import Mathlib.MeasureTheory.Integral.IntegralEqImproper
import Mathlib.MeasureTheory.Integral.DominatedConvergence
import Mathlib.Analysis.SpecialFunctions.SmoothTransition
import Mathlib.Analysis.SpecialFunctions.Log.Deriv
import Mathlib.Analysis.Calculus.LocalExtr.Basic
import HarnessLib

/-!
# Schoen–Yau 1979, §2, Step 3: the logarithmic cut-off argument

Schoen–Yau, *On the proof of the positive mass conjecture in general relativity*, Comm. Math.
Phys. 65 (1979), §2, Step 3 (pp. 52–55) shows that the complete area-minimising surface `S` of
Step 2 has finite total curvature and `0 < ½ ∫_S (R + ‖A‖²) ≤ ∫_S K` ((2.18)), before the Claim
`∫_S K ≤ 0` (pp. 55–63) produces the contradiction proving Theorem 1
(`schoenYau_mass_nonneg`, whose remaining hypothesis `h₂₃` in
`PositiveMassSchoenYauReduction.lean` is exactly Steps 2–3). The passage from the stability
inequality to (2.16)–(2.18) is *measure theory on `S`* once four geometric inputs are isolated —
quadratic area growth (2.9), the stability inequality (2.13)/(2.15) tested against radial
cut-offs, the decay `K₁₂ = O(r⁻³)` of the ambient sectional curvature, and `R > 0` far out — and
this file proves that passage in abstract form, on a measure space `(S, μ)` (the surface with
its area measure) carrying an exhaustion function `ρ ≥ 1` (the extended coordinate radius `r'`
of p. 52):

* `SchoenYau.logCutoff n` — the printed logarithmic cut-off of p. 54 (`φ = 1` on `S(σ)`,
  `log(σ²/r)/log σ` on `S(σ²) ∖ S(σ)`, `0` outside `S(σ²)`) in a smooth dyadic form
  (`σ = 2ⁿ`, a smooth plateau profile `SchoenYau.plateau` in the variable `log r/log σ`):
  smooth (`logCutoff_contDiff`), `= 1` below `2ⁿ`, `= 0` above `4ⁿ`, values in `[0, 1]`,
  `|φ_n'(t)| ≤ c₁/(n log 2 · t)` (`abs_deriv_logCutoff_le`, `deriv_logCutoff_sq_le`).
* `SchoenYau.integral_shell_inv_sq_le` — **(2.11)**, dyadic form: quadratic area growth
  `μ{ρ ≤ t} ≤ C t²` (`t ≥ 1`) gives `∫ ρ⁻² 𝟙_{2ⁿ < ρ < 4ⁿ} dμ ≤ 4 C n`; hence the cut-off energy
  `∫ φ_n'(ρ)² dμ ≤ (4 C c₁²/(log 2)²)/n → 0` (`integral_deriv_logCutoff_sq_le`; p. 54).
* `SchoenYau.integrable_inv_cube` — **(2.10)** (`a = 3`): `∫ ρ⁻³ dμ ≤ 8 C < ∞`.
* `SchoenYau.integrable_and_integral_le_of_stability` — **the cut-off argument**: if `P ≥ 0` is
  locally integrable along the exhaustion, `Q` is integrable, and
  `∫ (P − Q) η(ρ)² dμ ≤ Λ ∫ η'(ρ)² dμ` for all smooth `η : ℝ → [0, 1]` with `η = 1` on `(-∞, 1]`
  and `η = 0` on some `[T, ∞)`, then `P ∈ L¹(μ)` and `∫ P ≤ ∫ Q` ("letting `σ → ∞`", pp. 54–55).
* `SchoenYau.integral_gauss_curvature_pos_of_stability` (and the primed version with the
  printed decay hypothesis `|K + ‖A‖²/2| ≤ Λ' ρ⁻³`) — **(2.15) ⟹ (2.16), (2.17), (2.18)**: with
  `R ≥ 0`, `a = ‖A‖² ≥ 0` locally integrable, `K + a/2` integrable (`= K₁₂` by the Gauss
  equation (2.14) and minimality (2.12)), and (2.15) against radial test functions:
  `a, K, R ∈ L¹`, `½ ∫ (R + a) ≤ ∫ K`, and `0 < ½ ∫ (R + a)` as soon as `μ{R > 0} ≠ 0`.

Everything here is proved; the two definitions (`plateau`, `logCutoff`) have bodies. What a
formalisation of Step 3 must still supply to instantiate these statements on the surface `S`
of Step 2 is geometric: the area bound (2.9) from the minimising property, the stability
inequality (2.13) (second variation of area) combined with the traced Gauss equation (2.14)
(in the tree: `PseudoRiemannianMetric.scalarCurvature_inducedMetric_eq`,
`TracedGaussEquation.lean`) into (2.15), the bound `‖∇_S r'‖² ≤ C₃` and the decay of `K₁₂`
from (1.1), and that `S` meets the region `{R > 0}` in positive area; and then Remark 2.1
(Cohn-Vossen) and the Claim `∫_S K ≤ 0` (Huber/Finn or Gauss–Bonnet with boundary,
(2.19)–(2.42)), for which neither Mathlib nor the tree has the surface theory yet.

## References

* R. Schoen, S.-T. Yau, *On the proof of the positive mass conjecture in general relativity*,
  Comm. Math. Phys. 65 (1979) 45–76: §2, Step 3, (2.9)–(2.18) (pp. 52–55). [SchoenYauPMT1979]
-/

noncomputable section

◆ Assignment ◆
Everything starting at the line containing "Q) η(ρ)² dμ" and ending at the line containing "Everything here is" in the records above should be repeated exactly, and only that.

◆ Response to the exercise ◆
  `∫ (P − Q) η(ρ)² dμ ≤ Λ ∫ η'(ρ)² dμ` for all smooth `η : ℝ → [0, 1]` with `η = 1` on `(-∞, 1]`
  and `η = 0` on some `[T, ∞)`, then `P ∈ L¹(μ)` and `∫ P ≤ ∫ Q` ("letting `σ → ∞`", pp. 54–55).
* `SchoenYau.integral_gauss_curvature_pos_of_stability` (and the primed version with the
  printed decay hypothesis `|K + ‖A‖²/2| ≤ Λ' ρ⁻³`) — **(2.15) ⟹ (2.16), (2.17), (2.18)**: with
  `R ≥ 0`, `a = ‖A‖² ≥ 0` locally integrable, `K + a/2` integrable (`= K₁₂` by the Gauss
  equation (2.14) and minimality (2.12)), and (2.15) against radial test functions:
  `a, K, R ∈ L¹`, `½ ∫ (R + a) ≤ ∫ K`, and `0 < ½ ∫ (R + a)` as soon as `μ{R > 0} ≠ 0`.

Everything here is proved; the two definitions (`plateau`, `logCutoff`) have bodies. What a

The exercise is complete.